WORK TO BE COMPLETED:
Return every line below exactly.

[Collected data entries]
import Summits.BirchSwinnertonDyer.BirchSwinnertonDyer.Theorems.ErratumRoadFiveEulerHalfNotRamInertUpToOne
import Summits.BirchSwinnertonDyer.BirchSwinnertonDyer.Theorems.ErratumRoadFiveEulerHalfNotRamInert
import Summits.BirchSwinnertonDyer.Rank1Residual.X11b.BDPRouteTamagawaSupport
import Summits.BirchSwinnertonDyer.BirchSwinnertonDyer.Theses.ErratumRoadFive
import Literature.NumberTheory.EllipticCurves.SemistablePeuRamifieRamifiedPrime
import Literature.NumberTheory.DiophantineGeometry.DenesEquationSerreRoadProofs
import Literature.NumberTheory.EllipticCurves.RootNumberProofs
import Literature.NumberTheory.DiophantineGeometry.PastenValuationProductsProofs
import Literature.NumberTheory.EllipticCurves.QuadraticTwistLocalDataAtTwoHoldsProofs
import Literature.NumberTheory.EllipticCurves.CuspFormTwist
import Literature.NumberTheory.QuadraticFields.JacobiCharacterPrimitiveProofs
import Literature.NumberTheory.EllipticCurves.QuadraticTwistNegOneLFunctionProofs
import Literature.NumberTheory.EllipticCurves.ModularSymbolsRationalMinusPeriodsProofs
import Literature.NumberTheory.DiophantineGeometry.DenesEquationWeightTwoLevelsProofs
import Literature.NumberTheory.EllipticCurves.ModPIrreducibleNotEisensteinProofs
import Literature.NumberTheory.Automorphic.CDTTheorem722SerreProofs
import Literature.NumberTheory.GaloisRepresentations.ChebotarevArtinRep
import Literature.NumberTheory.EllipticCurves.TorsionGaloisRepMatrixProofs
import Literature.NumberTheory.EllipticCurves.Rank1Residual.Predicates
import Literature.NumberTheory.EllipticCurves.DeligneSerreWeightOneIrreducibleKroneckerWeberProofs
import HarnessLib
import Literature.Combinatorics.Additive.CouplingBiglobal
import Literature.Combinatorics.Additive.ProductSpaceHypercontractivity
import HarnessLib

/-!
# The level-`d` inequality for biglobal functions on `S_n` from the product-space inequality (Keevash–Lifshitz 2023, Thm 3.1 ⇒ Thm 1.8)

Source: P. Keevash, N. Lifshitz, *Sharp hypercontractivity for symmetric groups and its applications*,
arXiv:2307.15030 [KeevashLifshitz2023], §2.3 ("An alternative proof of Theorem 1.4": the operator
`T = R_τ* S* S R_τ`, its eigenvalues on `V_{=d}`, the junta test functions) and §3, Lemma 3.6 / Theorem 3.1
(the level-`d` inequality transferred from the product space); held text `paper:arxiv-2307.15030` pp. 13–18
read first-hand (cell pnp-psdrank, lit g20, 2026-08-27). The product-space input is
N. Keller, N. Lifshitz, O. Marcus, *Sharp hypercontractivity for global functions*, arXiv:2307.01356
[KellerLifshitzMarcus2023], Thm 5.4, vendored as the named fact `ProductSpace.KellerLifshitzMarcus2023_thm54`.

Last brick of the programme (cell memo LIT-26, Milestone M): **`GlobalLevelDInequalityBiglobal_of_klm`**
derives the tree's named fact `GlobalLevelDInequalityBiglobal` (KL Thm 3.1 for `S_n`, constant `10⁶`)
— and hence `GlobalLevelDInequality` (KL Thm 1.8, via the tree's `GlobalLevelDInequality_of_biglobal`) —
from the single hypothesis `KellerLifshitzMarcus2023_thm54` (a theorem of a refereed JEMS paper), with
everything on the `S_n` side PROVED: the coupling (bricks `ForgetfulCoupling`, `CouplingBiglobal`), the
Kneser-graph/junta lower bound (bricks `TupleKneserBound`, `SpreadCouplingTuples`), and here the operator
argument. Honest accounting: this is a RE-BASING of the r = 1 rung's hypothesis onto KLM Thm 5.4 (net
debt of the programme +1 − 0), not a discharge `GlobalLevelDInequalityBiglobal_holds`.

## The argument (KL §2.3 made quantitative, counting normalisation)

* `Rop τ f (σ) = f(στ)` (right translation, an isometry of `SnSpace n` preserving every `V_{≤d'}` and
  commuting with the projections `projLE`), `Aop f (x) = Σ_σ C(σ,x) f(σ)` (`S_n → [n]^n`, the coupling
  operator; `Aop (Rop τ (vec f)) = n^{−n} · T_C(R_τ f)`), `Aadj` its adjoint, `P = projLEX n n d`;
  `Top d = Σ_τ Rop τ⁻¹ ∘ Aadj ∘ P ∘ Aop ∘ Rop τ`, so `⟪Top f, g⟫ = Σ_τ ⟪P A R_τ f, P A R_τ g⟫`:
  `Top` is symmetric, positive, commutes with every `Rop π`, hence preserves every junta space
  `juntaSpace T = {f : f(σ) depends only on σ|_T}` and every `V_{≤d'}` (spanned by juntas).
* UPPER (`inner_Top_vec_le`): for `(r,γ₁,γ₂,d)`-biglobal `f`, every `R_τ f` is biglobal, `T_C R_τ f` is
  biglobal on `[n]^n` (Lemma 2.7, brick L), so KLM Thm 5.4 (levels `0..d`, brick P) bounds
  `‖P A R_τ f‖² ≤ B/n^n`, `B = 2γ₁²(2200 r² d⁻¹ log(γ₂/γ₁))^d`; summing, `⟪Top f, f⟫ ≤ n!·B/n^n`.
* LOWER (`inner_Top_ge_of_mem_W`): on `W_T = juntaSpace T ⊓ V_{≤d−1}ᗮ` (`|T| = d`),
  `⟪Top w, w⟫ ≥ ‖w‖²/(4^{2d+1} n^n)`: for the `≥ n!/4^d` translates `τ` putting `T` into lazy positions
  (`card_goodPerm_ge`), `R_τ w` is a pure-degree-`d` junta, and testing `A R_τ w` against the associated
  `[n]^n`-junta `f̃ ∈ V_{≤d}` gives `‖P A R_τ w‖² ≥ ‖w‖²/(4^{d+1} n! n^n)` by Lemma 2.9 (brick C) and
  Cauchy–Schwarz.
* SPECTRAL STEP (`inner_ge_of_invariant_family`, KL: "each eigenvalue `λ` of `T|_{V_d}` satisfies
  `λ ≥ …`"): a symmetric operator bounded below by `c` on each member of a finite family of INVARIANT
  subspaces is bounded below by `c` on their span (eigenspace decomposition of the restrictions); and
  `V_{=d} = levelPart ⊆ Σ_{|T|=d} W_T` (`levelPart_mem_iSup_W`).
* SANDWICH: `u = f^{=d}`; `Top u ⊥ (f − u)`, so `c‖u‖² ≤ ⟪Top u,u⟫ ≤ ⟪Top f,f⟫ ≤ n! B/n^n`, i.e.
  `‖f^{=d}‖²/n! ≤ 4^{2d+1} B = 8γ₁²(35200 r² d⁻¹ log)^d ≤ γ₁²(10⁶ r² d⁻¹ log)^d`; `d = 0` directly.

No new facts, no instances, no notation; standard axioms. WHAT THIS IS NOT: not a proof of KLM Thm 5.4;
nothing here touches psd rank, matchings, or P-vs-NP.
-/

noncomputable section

RESULT:
import Summits.BirchSwinnertonDyer.BirchSwinnertonDyer.Theorems.ErratumRoadFiveEulerHalfNotRamInertUpToOne
import Summits.BirchSwinnertonDyer.BirchSwinnertonDyer.Theorems.ErratumRoadFiveEulerHalfNotRamInert
import Summits.BirchSwinnertonDyer.Rank1Residual.X11b.BDPRouteTamagawaSupport
import Summits.BirchSwinnertonDyer.BirchSwinnertonDyer.Theses.ErratumRoadFive
import Literature.NumberTheory.EllipticCurves.SemistablePeuRamifieRamifiedPrime
import Literature.NumberTheory.DiophantineGeometry.DenesEquationSerreRoadProofs
import Literature.NumberTheory.EllipticCurves.RootNumberProofs
import Literature.NumberTheory.DiophantineGeometry.PastenValuationProductsProofs
import Literature.NumberTheory.EllipticCurves.QuadraticTwistLocalDataAtTwoHoldsProofs
import Literature.NumberTheory.EllipticCurves.CuspFormTwist
import Literature.NumberTheory.QuadraticFields.JacobiCharacterPrimitiveProofs
import Literature.NumberTheory.EllipticCurves.QuadraticTwistNegOneLFunctionProofs
import Literature.NumberTheory.EllipticCurves.ModularSymbolsRationalMinusPeriodsProofs
import Literature.NumberTheory.DiophantineGeometry.DenesEquationWeightTwoLevelsProofs
import Literature.NumberTheory.EllipticCurves.ModPIrreducibleNotEisensteinProofs
import Literature.NumberTheory.Automorphic.CDTTheorem722SerreProofs
import Literature.NumberTheory.GaloisRepresentations.ChebotarevArtinRep
import Literature.NumberTheory.EllipticCurves.TorsionGaloisRepMatrixProofs
import Literature.NumberTheory.EllipticCurves.Rank1Residual.Predicates
import Literature.NumberTheory.EllipticCurves.DeligneSerreWeightOneIrreducibleKroneckerWeberProofs
import HarnessLib
import Literature.Combinatorics.Additive.CouplingBiglobal
import Literature.Combinatorics.Additive.ProductSpaceHypercontractivity
import HarnessLib

/-!
# The level-`d` inequality for biglobal functions on `S_n` from the product-space inequality (Keevash–Lifshitz 2023, Thm 3.1 ⇒ Thm 1.8)

Source: P. Keevash, N. Lifshitz, *Sharp hypercontractivity for symmetric groups and its applications*,
arXiv:2307.15030 [KeevashLifshitz2023], §2.3 ("An alternative proof of Theorem 1.4": the operator
`T = R_τ* S* S R_τ`, its eigenvalues on `V_{=d}`, the junta test functions) and §3, Lemma 3.6 / Theorem 3.1
(the level-`d` inequality transferred from the product space); held text `paper:arxiv-2307.15030` pp. 13–18
read first-hand (cell pnp-psdrank, lit g20, 2026-08-27). The product-space input is
N. Keller, N. Lifshitz, O. Marcus, *Sharp hypercontractivity for global functions*, arXiv:2307.01356
[KellerLifshitzMarcus2023], Thm 5.4, vendored as the named fact `ProductSpace.KellerLifshitzMarcus2023_thm54`.

Last brick of the programme (cell memo LIT-26, Milestone M): **`GlobalLevelDInequalityBiglobal_of_klm`**
derives the tree's named fact `GlobalLevelDInequalityBiglobal` (KL Thm 3.1 for `S_n`, constant `10⁶`)
— and hence `GlobalLevelDInequality` (KL Thm 1.8, via the tree's `GlobalLevelDInequality_of_biglobal`) —
from the single hypothesis `KellerLifshitzMarcus2023_thm54` (a theorem of a refereed JEMS paper), with
everything on the `S_n` side PROVED: the coupling (bricks `ForgetfulCoupling`, `CouplingBiglobal`), the
Kneser-graph/junta lower bound (bricks `TupleKneserBound`, `SpreadCouplingTuples`), and here the operator
argument. Honest accounting: this is a RE-BASING of the r = 1 rung's hypothesis onto KLM Thm 5.4 (net
debt of the programme +1 − 0), not a discharge `GlobalLevelDInequalityBiglobal_holds`.

## The argument (KL §2.3 made quantitative, counting normalisation)

* `Rop τ f (σ) = f(στ)` (right translation, an isometry of `SnSpace n` preserving every `V_{≤d'}` and
  commuting with the projections `projLE`), `Aop f (x) = Σ_σ C(σ,x) f(σ)` (`S_n → [n]^n`, the coupling
  operator; `Aop (Rop τ (vec f)) = n^{−n} · T_C(R_τ f)`), `Aadj` its adjoint, `P = projLEX n n d`;
  `Top d = Σ_τ Rop τ⁻¹ ∘ Aadj ∘ P ∘ Aop ∘ Rop τ`, so `⟪Top f, g⟫ = Σ_τ ⟪P A R_τ f, P A R_τ g⟫`:
  `Top` is symmetric, positive, commutes with every `Rop π`, hence preserves every junta space
  `juntaSpace T = {f : f(σ) depends only on σ|_T}` and every `V_{≤d'}` (spanned by juntas).
* UPPER (`inner_Top_vec_le`): for `(r,γ₁,γ₂,d)`-biglobal `f`, every `R_τ f` is biglobal, `T_C R_τ f` is
  biglobal on `[n]^n` (Lemma 2.7, brick L), so KLM Thm 5.4 (levels `0..d`, brick P) bounds
  `‖P A R_τ f‖² ≤ B/n^n`, `B = 2γ₁²(2200 r² d⁻¹ log(γ₂/γ₁))^d`; summing, `⟪Top f, f⟫ ≤ n!·B/n^n`.
* LOWER (`inner_Top_ge_of_mem_W`): on `W_T = juntaSpace T ⊓ V_{≤d−1}ᗮ` (`|T| = d`),
  `⟪Top w, w⟫ ≥ ‖w‖²/(4^{2d+1} n^n)`: for the `≥ n!/4^d` translates `τ` putting `T` into lazy positions
  (`card_goodPerm_ge`), `R_τ w` is a pure-degree-`d` junta, and testing `A R_τ w` against the associated
  `[n]^n`-junta `f̃ ∈ V_{≤d}` gives `‖P A R_τ w‖² ≥ ‖w‖²/(4^{d+1} n! n^n)` by Lemma 2.9 (brick C) and
  Cauchy–Schwarz.
* SPECTRAL STEP (`inner_ge_of_invariant_family`, KL: "each eigenvalue `λ` of `T|_{V_d}` satisfies
  `λ ≥ …`"): a symmetric operator bounded below by `c` on each member of a finite family of INVARIANT
  subspaces is bounded below by `c` on their span (eigenspace decomposition of the restrictions); and
  `V_{=d} = levelPart ⊆ Σ_{|T|=d} W_T` (`levelPart_mem_iSup_W`).
* SANDWICH: `u = f^{=d}`; `Top u ⊥ (f − u)`, so `c‖u‖² ≤ ⟪Top u,u⟫ ≤ ⟪Top f,f⟫ ≤ n! B/n^n`, i.e.
  `‖f^{=d}‖²/n! ≤ 4^{2d+1} B = 8γ₁²(35200 r² d⁻¹ log)^d ≤ γ₁²(10⁶ r² d⁻¹ log)^d`; `d = 0` directly.

No new facts, no instances, no notation; standard axioms. WHAT THIS IS NOT: not a proof of KLM Thm 5.4;
nothing here touches psd rank, matchings, or P-vs-NP.
-/

noncomputable section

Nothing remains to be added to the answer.